(Stored entries)
+ + +

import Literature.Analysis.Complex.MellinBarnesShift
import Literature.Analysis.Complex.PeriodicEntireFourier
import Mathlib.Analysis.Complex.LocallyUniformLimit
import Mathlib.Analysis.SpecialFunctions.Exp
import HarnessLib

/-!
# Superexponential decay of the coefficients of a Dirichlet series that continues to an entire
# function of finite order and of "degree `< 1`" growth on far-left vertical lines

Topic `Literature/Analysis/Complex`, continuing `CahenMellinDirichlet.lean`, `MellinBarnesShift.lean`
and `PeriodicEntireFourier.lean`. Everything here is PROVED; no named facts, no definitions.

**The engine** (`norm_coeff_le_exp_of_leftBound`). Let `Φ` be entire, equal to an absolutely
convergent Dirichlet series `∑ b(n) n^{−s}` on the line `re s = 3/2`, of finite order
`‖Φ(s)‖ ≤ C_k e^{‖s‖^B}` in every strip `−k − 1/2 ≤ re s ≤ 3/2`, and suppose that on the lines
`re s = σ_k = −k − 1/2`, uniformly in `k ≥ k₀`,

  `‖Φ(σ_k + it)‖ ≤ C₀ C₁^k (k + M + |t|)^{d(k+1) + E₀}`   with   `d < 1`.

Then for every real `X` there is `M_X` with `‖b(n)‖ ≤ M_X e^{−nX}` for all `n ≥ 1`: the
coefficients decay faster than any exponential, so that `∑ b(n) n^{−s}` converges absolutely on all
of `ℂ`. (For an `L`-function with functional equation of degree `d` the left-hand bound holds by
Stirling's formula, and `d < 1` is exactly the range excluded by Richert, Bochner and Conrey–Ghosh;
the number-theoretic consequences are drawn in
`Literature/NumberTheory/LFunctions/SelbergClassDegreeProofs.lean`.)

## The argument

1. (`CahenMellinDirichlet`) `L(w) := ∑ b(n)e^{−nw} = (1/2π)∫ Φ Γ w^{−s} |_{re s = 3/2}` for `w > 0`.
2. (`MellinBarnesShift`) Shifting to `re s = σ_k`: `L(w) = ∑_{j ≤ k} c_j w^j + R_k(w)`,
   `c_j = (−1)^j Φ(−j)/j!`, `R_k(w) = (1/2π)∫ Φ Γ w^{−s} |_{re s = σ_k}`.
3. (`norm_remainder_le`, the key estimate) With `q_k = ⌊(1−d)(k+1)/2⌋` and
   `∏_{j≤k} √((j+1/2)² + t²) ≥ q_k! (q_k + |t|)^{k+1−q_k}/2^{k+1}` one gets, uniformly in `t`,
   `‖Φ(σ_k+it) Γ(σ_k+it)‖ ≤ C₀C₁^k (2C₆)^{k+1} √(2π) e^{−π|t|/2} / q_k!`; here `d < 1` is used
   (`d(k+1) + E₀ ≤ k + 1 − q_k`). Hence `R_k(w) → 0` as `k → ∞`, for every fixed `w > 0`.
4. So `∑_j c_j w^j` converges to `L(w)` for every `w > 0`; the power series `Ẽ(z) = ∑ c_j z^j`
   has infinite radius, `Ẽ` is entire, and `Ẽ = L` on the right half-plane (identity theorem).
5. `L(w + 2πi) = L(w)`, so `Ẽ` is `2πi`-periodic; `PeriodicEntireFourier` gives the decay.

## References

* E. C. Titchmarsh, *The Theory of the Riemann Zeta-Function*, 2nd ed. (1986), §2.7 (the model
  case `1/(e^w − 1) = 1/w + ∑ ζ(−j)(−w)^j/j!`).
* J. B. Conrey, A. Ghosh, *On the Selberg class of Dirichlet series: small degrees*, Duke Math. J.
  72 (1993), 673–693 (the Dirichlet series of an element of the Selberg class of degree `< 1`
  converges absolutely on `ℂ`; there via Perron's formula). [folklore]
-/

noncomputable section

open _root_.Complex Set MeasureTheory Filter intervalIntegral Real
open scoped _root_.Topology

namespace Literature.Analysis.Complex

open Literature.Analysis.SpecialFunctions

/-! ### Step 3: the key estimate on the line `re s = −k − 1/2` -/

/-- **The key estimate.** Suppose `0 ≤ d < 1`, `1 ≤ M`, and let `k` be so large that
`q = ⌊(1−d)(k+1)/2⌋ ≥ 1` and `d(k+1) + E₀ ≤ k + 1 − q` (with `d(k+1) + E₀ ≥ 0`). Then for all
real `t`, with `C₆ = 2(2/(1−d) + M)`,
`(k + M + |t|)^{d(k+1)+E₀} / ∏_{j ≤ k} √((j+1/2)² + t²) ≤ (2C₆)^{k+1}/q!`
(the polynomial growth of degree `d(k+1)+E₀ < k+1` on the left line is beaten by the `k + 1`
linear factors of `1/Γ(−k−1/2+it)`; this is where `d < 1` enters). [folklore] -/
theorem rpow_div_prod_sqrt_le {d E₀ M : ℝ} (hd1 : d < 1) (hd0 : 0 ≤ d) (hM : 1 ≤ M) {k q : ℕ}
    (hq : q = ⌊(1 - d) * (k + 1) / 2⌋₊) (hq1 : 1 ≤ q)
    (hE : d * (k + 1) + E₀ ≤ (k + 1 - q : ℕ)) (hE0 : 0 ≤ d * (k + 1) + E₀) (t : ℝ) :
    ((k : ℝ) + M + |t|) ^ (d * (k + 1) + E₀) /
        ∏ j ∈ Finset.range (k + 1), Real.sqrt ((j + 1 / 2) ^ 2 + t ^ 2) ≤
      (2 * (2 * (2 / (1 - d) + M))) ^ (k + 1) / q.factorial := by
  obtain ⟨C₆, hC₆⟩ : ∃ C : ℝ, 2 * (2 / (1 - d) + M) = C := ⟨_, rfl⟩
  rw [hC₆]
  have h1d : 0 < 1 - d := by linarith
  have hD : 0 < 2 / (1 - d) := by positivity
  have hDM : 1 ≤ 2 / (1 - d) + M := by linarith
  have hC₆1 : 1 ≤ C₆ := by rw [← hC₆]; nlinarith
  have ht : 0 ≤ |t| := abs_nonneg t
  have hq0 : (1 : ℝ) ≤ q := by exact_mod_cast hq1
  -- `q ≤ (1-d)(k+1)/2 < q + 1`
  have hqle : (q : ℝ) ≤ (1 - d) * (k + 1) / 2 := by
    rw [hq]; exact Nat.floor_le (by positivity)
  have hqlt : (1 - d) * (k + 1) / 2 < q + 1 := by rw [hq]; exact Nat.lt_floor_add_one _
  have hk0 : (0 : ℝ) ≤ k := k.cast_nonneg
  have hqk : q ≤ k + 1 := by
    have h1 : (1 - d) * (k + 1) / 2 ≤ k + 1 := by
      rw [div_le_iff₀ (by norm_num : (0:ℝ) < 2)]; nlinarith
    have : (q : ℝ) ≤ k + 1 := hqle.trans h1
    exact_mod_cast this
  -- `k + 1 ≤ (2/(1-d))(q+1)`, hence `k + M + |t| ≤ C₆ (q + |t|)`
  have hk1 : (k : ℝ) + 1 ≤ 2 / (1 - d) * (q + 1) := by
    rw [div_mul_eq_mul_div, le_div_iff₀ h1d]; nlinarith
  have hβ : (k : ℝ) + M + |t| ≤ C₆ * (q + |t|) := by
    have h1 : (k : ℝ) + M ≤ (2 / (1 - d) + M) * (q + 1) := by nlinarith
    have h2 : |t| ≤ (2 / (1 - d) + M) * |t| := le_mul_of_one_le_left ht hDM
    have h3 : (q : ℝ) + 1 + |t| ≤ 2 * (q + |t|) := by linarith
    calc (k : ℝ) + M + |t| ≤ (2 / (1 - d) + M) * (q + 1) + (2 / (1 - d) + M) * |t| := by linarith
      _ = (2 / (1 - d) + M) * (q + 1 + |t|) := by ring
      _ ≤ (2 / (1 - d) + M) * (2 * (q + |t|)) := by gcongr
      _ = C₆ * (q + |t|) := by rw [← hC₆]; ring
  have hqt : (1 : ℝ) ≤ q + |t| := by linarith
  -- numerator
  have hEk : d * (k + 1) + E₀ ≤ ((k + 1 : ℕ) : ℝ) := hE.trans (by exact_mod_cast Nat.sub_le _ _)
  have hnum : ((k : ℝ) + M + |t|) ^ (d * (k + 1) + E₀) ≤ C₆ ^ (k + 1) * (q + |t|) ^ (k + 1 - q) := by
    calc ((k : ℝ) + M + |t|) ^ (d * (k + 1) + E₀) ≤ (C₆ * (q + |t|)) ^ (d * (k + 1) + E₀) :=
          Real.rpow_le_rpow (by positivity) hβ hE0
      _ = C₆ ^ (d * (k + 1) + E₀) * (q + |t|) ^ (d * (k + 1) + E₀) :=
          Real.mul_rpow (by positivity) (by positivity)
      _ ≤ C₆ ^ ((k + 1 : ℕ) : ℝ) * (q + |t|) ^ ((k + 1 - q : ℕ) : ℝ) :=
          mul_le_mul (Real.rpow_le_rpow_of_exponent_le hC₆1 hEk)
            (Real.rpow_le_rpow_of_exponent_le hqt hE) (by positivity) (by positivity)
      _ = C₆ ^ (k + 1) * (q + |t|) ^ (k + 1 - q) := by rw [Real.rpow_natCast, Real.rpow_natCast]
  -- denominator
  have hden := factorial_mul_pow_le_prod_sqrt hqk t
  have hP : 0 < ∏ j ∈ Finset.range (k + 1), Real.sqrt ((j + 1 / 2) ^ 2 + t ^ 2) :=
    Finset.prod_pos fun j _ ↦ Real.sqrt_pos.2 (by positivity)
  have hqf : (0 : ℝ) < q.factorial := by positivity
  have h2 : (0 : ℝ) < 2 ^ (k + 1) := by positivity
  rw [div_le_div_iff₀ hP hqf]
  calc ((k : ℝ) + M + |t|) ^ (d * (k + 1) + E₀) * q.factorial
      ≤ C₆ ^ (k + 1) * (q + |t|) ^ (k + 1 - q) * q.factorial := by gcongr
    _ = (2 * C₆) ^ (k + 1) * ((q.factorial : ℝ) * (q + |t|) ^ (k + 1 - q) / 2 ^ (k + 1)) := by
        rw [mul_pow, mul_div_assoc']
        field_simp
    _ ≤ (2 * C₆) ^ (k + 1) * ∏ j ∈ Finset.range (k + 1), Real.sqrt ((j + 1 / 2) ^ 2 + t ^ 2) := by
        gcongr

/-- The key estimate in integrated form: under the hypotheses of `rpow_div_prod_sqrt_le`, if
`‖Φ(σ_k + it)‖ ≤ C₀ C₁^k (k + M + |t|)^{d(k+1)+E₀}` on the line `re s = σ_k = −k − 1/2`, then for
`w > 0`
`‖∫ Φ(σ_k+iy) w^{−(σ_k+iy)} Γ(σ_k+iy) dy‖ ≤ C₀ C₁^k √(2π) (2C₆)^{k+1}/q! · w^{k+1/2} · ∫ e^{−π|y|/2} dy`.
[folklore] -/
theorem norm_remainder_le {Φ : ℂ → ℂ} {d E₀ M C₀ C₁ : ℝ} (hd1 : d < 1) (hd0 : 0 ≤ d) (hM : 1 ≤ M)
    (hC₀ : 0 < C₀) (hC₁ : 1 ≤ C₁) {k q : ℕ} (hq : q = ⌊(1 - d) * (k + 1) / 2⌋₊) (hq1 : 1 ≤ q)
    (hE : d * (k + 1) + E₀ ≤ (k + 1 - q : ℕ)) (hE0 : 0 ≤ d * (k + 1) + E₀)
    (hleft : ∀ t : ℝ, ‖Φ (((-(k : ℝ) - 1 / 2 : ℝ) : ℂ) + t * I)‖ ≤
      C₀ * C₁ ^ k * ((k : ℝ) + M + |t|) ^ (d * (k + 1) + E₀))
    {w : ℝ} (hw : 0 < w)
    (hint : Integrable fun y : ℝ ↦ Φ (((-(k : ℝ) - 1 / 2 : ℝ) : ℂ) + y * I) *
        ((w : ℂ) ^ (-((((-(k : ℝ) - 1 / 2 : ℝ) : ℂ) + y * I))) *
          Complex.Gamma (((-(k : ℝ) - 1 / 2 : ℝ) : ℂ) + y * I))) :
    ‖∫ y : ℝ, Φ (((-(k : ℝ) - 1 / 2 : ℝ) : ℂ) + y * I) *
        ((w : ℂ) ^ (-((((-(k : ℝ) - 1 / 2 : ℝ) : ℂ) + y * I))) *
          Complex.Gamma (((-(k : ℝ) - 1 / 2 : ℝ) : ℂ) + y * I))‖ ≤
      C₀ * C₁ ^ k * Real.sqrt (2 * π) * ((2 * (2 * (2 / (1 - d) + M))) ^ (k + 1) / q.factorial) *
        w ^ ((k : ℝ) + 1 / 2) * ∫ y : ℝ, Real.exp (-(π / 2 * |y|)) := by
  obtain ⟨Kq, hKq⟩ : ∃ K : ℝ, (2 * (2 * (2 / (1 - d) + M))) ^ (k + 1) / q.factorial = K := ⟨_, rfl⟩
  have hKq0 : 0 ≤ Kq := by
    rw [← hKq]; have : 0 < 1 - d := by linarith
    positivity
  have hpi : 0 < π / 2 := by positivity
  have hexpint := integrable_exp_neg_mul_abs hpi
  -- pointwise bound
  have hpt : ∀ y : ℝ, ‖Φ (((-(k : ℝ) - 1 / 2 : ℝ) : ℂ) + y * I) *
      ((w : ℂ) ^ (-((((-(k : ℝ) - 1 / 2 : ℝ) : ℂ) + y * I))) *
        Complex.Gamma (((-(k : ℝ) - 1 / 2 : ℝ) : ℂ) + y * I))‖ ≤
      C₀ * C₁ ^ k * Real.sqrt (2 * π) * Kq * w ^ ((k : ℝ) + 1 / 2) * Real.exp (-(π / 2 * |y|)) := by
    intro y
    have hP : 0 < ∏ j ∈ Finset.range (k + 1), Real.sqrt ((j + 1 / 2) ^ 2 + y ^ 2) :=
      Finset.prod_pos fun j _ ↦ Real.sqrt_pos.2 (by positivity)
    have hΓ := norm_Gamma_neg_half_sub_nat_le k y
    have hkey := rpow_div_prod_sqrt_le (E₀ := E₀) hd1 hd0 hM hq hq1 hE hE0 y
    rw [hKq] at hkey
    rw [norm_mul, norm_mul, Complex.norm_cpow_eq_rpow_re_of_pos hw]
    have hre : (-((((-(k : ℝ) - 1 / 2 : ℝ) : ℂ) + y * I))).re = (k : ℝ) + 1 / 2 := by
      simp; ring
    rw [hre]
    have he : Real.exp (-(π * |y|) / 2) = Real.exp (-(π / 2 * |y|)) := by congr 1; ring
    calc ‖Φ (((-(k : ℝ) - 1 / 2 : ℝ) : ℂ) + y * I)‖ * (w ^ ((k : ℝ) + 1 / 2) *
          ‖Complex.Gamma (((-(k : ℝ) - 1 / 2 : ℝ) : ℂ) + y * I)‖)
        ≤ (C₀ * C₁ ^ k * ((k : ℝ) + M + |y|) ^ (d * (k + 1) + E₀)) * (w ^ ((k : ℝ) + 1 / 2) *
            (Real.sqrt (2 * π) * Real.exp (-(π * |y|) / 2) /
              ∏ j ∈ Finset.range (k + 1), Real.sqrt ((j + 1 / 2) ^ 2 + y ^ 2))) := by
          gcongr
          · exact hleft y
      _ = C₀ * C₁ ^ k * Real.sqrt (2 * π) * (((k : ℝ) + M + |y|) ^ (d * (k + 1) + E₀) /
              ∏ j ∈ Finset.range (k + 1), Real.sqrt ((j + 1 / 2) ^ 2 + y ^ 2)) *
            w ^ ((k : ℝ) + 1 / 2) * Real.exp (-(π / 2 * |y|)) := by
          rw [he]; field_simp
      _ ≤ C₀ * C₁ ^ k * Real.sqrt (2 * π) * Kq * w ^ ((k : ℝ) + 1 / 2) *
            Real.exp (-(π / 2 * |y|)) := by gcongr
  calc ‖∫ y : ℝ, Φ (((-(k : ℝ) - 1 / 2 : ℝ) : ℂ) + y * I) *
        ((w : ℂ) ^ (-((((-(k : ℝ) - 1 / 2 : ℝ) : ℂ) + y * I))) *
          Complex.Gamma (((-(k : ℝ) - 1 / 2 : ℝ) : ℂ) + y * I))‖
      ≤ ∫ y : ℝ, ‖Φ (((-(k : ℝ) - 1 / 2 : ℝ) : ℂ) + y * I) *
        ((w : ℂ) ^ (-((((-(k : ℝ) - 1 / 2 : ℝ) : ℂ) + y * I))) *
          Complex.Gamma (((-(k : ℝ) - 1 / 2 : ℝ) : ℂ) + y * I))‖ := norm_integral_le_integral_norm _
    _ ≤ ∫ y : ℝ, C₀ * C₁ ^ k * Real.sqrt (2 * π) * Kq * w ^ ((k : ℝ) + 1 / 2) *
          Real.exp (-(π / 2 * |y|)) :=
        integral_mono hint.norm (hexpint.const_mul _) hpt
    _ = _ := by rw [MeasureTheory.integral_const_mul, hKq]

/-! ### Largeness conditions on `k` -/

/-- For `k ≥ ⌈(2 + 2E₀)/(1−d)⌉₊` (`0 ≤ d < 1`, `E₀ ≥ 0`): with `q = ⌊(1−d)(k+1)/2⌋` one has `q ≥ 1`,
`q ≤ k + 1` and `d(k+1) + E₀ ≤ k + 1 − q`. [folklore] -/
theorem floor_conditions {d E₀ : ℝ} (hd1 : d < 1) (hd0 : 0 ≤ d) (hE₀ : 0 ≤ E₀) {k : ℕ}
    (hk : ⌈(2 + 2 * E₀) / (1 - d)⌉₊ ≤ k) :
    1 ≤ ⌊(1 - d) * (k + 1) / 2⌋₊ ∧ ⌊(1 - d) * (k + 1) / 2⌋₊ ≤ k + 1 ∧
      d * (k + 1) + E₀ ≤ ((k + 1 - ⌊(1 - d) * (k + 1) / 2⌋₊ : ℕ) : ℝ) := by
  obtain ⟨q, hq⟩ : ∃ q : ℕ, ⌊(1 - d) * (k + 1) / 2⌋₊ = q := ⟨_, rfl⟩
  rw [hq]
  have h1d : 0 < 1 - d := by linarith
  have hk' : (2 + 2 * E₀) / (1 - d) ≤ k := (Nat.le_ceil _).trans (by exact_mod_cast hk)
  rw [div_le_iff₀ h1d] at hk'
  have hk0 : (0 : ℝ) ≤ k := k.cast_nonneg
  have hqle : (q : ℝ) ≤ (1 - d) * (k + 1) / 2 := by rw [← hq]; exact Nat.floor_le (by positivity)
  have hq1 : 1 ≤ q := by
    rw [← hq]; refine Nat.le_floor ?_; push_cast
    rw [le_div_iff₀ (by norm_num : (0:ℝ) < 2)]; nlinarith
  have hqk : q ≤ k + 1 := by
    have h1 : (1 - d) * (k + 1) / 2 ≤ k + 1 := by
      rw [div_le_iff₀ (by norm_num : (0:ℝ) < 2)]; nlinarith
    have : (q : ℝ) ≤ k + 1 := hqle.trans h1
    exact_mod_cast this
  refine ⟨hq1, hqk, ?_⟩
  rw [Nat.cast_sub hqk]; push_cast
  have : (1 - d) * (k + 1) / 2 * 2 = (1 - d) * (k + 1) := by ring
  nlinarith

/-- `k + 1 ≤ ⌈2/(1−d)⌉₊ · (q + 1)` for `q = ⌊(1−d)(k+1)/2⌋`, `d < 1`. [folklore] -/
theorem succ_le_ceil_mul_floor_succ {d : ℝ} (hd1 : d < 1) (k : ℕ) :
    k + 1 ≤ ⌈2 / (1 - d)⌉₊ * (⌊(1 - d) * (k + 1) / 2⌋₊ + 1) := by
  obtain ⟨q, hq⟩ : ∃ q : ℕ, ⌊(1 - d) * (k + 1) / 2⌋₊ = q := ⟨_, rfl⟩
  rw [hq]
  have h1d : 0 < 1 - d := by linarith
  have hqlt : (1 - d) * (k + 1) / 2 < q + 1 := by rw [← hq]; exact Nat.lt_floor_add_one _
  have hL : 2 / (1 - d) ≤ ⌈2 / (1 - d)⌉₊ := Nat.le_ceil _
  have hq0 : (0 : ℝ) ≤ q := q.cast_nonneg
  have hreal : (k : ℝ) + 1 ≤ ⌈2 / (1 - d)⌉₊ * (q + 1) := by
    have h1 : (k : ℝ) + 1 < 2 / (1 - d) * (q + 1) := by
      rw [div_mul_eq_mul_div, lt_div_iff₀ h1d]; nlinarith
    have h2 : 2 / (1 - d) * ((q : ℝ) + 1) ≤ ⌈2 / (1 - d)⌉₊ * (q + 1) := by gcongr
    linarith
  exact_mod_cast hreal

+ + +

**What to work on**
All lines that contain the word "growth" must be copied from the records above.

**Written reply**
# function of finite order and of "degree `< 1`" growth on far-left vertical lines
(the polynomial growth of degree `d(k+1)+E₀ < k+1` on the left line is beaten by the `k + 1`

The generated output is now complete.